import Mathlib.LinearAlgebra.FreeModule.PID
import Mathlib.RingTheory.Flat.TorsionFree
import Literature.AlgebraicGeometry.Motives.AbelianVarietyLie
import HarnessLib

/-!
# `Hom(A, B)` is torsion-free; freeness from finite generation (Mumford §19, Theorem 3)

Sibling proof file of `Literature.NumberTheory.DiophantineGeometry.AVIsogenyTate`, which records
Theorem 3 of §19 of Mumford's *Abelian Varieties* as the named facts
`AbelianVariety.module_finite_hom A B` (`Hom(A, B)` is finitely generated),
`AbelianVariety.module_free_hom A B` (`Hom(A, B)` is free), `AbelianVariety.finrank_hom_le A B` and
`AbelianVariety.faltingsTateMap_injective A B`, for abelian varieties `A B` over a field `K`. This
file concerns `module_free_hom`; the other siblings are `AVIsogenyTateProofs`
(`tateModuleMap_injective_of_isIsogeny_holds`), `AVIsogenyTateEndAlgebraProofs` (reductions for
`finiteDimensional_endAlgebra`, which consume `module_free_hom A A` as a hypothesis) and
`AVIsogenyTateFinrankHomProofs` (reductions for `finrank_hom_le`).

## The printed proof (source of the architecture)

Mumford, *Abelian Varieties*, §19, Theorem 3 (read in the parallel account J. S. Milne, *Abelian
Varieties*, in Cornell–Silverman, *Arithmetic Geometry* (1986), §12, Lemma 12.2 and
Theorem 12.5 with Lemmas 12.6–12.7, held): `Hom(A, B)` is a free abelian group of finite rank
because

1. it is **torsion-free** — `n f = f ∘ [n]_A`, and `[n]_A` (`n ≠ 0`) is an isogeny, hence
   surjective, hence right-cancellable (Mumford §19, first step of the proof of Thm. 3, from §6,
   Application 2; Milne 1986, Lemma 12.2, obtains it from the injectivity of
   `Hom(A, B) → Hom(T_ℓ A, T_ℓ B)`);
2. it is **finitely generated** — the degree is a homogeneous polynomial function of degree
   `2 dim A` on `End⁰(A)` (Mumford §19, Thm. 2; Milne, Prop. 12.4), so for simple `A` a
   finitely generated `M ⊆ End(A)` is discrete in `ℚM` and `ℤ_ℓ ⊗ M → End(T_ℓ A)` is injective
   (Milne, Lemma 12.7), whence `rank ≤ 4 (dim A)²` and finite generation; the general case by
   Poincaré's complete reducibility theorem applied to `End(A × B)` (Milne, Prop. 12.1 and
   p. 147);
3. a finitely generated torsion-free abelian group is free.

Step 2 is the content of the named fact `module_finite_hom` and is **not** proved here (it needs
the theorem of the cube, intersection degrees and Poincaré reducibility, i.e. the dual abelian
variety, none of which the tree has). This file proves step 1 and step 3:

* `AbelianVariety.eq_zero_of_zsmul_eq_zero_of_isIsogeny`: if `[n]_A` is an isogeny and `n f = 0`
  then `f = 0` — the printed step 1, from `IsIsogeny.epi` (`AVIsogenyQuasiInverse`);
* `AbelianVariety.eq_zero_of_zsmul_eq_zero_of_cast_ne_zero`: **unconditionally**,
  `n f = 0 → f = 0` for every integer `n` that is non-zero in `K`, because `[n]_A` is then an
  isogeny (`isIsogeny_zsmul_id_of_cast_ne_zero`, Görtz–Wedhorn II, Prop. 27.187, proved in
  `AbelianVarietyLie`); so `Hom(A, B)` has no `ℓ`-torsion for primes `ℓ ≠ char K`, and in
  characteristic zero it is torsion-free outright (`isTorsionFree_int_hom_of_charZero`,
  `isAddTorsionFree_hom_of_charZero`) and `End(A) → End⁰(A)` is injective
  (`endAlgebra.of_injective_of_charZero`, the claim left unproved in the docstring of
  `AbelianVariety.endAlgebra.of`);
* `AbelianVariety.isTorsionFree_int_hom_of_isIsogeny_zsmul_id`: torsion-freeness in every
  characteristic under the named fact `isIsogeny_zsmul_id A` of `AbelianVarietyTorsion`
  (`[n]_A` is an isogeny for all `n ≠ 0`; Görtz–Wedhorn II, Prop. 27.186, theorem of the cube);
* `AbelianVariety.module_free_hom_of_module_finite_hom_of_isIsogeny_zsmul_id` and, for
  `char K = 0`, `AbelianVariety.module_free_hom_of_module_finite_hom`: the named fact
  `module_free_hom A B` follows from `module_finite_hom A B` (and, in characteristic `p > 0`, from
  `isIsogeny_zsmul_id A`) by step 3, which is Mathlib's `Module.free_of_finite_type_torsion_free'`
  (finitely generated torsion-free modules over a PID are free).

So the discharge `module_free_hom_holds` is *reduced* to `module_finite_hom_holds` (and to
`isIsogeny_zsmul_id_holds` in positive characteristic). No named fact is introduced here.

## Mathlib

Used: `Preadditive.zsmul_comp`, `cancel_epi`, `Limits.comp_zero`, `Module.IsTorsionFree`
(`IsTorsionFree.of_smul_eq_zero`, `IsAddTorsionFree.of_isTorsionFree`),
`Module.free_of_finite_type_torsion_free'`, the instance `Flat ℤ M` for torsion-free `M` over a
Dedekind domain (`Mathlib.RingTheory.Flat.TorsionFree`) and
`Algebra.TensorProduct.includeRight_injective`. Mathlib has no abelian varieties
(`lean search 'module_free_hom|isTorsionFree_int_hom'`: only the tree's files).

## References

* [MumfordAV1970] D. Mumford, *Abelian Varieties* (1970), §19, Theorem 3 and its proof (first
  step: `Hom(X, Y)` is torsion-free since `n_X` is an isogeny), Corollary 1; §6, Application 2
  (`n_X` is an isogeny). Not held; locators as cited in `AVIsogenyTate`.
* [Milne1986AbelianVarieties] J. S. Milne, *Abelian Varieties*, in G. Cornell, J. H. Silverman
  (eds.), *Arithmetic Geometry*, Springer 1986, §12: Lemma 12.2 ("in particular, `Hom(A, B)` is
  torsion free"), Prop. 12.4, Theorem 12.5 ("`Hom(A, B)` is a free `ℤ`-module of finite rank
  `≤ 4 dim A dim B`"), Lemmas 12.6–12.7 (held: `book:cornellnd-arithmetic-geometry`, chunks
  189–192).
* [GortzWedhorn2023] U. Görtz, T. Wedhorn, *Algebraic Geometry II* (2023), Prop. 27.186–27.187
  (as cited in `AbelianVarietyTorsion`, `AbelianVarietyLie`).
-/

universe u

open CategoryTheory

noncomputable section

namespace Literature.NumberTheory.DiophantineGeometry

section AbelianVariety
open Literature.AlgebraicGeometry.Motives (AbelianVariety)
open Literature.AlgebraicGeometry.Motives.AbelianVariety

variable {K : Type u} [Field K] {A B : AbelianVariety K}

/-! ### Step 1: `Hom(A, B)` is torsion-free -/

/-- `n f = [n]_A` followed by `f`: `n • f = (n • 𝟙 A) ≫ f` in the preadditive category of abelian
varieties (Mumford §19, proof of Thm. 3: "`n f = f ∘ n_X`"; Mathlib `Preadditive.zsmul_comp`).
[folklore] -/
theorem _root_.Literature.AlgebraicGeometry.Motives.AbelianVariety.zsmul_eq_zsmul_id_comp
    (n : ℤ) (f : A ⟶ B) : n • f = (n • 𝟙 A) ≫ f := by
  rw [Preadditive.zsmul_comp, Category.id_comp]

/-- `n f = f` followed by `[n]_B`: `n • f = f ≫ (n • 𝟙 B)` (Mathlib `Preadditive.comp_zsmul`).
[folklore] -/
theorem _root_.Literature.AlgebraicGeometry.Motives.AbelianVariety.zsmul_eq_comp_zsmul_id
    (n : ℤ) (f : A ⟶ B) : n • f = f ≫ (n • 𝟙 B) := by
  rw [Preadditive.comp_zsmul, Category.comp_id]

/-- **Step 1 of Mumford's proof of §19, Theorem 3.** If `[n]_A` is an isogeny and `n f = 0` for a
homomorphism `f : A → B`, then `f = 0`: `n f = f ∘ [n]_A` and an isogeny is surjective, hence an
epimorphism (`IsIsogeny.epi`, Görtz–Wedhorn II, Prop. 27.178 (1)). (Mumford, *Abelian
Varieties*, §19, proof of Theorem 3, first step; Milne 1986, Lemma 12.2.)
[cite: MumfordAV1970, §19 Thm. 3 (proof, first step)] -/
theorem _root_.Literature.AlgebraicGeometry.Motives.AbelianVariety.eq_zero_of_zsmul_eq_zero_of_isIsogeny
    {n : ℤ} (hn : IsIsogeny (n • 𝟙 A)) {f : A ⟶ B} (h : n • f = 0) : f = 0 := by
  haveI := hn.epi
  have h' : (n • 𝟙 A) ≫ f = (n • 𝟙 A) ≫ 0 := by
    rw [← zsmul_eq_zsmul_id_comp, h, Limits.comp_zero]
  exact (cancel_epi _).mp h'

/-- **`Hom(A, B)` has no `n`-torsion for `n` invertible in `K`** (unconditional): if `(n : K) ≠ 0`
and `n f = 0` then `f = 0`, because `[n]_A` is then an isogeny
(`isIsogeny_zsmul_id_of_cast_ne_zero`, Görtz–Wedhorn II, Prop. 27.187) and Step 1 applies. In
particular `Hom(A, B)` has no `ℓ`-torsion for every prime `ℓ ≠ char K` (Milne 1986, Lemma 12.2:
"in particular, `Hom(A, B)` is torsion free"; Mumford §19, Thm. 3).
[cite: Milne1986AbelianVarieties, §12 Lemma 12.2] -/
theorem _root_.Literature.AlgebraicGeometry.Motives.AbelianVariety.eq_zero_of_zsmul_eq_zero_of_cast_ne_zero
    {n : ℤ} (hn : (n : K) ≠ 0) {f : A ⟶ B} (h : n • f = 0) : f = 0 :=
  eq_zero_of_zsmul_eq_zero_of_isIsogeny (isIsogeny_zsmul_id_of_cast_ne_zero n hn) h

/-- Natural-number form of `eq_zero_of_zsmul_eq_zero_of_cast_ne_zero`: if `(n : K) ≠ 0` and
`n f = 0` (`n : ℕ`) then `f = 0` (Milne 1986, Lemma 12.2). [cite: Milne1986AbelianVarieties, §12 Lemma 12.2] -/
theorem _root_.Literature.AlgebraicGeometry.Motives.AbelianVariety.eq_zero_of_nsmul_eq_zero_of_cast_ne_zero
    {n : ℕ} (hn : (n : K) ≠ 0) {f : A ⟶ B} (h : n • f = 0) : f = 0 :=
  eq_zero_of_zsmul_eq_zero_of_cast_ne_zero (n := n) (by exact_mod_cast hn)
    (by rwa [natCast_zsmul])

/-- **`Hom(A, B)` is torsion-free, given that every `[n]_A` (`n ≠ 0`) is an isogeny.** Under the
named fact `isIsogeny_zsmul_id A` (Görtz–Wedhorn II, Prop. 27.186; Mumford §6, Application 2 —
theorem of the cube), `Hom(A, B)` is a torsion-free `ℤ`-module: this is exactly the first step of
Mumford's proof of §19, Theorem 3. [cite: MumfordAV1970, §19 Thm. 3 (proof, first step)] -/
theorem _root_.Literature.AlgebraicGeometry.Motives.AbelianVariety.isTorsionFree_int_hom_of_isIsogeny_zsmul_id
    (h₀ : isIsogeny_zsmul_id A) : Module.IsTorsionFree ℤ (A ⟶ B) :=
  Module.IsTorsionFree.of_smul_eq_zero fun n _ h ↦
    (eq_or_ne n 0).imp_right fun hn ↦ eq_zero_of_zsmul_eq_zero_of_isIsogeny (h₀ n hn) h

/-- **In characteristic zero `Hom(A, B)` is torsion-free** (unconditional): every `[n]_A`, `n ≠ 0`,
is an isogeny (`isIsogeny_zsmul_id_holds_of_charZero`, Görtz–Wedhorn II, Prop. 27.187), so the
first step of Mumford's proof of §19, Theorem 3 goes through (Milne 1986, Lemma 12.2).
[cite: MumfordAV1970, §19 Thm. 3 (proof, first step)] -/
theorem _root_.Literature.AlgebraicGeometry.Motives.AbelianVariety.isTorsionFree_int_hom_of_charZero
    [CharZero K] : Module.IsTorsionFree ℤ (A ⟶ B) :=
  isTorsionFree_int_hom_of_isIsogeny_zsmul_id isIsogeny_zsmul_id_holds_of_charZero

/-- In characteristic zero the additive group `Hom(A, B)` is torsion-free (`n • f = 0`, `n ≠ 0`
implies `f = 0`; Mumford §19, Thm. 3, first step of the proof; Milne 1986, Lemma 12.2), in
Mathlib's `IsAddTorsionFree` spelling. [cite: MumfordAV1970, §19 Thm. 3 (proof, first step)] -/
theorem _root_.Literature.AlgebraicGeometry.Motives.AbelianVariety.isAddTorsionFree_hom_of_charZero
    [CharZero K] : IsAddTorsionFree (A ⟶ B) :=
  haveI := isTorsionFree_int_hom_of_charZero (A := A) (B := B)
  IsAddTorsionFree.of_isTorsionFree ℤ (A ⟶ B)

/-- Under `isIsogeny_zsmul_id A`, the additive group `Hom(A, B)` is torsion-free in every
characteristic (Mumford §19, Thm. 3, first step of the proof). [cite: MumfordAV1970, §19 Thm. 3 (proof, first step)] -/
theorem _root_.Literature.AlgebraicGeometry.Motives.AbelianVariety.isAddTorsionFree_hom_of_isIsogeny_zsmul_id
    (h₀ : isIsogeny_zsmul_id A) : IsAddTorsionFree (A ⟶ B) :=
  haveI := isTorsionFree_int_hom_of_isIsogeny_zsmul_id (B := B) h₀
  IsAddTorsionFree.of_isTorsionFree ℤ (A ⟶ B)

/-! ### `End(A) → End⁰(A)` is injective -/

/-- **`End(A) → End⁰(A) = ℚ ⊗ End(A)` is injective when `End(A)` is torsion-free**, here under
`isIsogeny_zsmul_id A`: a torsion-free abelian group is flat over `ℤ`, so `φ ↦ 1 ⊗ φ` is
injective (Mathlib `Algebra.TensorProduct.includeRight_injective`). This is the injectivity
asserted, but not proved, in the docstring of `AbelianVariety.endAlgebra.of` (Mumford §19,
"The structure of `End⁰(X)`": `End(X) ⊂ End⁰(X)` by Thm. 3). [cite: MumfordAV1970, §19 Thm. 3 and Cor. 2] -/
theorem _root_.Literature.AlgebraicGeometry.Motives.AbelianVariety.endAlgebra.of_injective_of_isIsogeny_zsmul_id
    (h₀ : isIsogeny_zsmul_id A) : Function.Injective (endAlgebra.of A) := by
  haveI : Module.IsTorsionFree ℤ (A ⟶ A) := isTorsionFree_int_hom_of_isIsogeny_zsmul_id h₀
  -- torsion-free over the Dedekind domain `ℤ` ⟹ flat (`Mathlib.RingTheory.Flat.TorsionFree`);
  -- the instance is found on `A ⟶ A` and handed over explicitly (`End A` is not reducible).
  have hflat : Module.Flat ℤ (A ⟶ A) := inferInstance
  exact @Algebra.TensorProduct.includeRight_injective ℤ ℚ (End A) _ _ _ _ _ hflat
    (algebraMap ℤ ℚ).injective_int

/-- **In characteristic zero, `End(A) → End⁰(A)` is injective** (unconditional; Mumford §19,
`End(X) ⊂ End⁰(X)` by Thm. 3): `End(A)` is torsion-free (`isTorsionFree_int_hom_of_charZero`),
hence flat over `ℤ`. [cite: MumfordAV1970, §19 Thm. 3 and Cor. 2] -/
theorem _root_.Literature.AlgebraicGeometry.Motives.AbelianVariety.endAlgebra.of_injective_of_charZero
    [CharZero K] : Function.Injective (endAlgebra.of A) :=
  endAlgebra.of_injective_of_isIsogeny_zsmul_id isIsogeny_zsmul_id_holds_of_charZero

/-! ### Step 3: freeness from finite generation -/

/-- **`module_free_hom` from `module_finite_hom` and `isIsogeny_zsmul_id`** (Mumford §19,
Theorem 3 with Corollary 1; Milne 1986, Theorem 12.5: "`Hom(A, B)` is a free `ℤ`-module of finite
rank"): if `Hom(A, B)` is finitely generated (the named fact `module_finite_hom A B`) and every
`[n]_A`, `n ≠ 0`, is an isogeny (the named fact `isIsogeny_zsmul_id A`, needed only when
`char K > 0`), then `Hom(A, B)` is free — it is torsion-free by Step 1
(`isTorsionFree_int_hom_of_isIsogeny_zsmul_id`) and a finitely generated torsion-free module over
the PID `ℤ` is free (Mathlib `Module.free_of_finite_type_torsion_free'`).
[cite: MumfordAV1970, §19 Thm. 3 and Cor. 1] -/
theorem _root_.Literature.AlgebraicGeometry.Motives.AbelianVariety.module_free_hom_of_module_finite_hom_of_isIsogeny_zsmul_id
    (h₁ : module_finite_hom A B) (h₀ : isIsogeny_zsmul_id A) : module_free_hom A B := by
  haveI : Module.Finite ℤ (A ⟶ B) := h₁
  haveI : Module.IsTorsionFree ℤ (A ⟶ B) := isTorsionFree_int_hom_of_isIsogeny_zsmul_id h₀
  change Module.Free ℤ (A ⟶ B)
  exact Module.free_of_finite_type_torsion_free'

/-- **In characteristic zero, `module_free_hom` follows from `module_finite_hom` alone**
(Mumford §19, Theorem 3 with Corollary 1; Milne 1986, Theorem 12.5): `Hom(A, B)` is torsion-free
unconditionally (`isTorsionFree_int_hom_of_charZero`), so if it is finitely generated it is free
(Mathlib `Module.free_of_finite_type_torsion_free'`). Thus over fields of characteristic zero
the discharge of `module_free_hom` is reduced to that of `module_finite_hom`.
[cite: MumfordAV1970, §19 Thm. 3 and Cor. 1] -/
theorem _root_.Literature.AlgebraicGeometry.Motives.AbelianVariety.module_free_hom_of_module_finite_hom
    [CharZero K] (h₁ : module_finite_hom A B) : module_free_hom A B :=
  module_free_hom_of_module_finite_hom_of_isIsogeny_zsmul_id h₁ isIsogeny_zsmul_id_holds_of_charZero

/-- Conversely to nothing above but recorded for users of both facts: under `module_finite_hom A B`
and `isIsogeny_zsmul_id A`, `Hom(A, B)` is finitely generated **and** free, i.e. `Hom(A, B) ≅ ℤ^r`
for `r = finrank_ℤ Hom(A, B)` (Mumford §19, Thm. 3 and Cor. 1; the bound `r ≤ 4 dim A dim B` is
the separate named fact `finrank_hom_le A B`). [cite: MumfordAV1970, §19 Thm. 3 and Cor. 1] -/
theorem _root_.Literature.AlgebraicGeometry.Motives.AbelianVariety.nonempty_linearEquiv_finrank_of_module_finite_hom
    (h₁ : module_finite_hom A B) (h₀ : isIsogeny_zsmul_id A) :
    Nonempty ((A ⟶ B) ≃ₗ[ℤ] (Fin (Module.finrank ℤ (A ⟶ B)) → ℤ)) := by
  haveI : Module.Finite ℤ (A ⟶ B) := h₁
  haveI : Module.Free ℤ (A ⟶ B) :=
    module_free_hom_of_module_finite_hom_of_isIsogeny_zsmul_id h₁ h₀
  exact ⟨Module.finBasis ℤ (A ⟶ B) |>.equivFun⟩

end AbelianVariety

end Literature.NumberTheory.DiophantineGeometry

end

- _ABOUT THIS EXERCISE_: Among the lines above, find those containing the word "only" and copy each.

- _ANSWER SECTION_:
(`lean search 'module_free_hom|isTorsionFree_int_hom'`: only the tree's files).
`[n]_A`, `n ≠ 0`, is an isogeny (the named fact `isIsogeny_zsmul_id A`, needed only when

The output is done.